▶ **Work order**
If a line in the entries below includes the string "every", copy it out.

== Material for this task

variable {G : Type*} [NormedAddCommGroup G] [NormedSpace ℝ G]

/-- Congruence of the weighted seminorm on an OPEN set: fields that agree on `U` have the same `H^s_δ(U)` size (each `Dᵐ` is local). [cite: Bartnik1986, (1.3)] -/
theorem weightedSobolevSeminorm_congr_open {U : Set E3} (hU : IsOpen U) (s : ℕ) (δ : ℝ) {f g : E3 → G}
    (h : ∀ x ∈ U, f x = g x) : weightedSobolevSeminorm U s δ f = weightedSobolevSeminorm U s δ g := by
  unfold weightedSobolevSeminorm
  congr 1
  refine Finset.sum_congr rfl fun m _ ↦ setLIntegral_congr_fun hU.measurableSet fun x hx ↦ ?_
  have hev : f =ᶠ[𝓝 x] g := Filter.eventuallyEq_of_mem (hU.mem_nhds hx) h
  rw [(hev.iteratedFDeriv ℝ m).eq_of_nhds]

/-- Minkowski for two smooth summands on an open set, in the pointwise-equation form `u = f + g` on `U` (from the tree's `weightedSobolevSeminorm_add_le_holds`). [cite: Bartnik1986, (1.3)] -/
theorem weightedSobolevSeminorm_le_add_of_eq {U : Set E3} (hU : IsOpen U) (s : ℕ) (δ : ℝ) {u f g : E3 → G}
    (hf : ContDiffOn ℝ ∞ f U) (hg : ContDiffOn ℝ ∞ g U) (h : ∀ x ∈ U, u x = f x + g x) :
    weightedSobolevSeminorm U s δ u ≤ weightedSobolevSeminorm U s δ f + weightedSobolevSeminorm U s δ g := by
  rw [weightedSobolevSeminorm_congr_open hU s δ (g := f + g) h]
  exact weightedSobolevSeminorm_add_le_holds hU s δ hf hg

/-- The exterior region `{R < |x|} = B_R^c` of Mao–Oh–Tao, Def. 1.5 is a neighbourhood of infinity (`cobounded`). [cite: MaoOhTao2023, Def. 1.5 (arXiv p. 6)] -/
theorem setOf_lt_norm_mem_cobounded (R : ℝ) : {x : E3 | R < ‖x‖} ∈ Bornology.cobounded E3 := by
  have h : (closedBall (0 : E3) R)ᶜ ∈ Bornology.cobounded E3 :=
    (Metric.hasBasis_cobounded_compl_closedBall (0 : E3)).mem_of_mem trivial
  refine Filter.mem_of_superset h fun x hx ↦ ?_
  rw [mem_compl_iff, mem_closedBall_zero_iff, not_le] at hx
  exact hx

====
== Material for this task

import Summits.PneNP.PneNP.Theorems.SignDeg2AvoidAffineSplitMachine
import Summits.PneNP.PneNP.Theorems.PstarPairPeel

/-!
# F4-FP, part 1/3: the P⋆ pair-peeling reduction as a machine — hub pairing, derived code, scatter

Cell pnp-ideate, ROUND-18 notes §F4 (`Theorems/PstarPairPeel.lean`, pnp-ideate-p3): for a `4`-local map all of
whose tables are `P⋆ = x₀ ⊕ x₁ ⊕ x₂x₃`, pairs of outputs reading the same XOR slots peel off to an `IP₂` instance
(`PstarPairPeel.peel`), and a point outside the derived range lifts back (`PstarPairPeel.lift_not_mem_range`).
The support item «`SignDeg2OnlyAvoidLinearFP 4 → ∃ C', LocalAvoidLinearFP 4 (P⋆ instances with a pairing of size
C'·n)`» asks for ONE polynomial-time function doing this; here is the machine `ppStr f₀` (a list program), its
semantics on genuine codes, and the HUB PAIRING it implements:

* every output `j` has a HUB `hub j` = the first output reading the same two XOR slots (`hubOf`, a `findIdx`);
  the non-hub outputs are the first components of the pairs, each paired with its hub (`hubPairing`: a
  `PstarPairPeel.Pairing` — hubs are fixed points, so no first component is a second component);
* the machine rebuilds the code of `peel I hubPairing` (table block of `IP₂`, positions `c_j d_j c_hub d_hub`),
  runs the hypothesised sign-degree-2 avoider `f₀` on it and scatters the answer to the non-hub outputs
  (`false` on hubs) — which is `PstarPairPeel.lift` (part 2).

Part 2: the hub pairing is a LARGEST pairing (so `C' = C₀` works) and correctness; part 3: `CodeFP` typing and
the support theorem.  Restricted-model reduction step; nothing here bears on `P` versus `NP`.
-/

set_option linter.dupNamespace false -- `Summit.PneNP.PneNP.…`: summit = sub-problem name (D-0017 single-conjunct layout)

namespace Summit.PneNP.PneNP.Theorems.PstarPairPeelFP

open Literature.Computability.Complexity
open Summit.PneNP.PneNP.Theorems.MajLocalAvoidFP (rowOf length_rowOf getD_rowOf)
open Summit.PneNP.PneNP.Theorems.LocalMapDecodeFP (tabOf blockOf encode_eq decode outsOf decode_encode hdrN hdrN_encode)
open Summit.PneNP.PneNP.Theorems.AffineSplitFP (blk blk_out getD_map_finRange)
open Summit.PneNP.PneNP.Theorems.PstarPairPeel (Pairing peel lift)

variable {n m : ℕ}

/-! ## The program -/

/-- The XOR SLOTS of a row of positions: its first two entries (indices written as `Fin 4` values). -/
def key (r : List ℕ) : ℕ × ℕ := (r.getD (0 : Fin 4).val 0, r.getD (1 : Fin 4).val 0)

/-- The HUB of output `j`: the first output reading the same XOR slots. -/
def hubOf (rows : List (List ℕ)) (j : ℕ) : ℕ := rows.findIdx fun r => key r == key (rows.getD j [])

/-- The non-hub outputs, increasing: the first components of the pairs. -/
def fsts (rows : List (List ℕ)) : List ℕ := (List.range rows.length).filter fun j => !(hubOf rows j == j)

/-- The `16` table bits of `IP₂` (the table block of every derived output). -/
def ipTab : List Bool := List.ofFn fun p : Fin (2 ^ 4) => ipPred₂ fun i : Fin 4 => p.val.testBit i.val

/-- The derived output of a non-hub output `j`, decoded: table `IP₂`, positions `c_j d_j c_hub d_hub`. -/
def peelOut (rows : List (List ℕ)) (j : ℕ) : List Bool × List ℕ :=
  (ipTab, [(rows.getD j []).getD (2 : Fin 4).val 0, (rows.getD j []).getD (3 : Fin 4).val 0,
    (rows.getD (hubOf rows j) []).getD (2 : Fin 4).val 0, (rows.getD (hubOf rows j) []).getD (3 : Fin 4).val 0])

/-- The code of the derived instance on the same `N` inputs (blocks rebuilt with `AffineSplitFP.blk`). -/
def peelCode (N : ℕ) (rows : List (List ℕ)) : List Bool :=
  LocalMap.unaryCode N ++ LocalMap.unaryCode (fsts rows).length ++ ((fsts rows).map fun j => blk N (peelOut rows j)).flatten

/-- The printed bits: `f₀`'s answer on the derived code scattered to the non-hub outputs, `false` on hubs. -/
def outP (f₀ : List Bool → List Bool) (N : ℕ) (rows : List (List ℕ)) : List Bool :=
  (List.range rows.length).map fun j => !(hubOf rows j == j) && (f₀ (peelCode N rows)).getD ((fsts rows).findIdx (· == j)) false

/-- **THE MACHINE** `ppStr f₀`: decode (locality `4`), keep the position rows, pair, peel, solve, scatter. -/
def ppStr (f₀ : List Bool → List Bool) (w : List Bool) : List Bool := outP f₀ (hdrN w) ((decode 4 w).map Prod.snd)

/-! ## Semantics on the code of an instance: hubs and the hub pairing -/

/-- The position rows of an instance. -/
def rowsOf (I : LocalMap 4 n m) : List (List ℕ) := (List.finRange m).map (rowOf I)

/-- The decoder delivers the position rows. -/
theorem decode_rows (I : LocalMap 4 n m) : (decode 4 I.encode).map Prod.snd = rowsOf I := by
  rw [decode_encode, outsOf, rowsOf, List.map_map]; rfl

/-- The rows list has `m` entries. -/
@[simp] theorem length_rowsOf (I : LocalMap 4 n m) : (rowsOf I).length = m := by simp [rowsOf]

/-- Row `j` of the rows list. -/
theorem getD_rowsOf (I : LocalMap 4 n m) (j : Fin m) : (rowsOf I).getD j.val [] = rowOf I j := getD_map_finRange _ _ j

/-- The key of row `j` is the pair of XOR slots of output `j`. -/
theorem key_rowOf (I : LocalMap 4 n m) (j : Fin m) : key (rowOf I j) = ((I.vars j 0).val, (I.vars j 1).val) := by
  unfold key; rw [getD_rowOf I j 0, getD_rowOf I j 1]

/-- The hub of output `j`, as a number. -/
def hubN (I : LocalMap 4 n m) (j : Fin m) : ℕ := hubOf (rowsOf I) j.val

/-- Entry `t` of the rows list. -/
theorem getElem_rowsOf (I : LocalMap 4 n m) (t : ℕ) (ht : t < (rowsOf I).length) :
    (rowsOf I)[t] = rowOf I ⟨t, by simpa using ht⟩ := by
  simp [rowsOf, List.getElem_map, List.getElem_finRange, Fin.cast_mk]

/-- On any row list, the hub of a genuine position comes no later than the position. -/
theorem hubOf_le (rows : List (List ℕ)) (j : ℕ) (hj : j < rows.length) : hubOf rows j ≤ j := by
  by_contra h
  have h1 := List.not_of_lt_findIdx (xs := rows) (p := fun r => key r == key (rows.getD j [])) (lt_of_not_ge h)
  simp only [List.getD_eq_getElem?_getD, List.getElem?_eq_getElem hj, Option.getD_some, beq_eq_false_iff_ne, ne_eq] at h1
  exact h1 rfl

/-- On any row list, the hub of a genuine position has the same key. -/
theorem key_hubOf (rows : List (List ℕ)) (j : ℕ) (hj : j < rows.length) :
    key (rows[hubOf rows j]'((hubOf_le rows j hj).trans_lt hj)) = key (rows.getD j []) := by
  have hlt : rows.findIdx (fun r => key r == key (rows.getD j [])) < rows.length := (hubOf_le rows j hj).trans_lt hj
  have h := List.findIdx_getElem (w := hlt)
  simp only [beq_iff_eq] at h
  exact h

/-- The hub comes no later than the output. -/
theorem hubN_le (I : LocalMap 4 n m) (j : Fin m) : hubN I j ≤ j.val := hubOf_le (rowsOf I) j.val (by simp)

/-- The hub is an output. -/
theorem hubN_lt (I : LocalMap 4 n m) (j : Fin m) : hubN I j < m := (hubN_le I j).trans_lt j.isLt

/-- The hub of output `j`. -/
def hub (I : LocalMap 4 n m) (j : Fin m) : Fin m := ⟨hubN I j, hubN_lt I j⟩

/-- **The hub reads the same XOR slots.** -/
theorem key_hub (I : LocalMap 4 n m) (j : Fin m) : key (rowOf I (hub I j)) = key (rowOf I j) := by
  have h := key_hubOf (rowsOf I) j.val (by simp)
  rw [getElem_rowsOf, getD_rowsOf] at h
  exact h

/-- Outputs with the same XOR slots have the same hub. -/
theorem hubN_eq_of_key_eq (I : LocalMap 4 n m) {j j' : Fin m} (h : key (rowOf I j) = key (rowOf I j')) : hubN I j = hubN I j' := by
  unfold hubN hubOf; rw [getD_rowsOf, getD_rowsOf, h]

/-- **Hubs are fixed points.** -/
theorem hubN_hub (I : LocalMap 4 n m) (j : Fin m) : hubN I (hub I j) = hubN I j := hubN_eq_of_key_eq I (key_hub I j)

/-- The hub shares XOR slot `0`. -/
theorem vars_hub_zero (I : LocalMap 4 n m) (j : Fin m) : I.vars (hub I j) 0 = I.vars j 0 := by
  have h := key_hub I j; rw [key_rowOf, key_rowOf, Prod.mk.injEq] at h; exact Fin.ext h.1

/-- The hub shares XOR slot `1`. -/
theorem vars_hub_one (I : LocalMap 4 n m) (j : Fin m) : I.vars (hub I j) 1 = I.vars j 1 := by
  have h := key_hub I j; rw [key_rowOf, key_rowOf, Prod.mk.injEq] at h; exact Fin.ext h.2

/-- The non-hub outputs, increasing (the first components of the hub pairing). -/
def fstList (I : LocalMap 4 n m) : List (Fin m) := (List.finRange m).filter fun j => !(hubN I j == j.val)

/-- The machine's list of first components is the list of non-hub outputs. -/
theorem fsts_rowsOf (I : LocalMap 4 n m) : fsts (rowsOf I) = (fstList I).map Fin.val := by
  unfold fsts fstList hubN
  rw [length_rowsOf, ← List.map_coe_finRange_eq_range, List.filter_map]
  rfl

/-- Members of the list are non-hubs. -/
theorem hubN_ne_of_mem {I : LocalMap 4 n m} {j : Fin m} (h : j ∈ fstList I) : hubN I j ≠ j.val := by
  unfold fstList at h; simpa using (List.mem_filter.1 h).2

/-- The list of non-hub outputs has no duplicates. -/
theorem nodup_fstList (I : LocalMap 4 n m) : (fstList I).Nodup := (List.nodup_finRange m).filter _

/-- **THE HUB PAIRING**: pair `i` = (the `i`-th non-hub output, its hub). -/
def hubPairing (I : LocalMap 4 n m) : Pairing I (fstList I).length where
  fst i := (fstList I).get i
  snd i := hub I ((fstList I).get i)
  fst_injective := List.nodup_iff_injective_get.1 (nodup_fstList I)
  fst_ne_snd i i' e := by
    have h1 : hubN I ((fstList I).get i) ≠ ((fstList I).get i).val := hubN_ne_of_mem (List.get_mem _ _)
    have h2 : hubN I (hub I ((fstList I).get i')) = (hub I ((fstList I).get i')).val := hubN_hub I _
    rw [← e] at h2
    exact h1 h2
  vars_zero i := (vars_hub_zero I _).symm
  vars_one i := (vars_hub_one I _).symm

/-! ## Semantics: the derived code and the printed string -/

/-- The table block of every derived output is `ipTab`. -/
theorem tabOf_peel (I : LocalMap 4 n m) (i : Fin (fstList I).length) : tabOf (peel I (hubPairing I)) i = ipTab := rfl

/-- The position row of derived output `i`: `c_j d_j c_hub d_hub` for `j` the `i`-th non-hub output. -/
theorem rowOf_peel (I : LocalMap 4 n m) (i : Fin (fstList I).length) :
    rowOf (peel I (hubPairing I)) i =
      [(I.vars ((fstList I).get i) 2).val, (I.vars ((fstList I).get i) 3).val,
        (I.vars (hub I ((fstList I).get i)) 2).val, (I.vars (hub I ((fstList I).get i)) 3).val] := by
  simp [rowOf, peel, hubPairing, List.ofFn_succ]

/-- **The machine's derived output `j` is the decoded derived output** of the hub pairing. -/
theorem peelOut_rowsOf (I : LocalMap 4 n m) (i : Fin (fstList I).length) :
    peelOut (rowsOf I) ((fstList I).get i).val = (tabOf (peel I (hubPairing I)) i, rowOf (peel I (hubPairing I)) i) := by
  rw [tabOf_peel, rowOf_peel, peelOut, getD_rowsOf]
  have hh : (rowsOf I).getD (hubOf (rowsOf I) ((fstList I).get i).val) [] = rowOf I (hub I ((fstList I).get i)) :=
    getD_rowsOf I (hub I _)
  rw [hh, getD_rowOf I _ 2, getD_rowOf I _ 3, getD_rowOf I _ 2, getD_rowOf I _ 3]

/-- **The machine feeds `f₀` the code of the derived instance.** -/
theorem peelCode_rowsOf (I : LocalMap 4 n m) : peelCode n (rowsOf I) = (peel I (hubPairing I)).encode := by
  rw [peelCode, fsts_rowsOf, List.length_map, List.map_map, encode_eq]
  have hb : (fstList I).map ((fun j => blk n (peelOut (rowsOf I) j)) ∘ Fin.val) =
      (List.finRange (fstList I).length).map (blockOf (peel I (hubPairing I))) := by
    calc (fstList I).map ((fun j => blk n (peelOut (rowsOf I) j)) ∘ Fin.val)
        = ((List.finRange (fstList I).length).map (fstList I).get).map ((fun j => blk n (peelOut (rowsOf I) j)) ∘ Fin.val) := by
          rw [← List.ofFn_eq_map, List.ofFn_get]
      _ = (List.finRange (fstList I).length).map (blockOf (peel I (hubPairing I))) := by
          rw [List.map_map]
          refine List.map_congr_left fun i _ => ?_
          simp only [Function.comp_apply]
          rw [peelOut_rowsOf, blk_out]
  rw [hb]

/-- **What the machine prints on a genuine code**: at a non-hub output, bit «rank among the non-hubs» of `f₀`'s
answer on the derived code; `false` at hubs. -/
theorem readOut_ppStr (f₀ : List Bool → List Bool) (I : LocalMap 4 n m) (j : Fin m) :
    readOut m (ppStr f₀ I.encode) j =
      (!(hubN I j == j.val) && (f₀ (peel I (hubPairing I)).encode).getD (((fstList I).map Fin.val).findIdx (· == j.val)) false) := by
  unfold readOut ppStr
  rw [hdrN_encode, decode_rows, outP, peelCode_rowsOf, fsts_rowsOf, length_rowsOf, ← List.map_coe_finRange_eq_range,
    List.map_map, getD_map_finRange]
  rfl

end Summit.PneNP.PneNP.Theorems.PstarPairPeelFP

====

▶ **Result for this task**
* every output `j` has a HUB `hub j` = the first output reading the same two XOR slots (`hubOf`, a `findIdx`);
/-- The `16` table bits of `IP₂` (the table block of every derived output). -/
/-- The table block of every derived output is `ipTab`. -/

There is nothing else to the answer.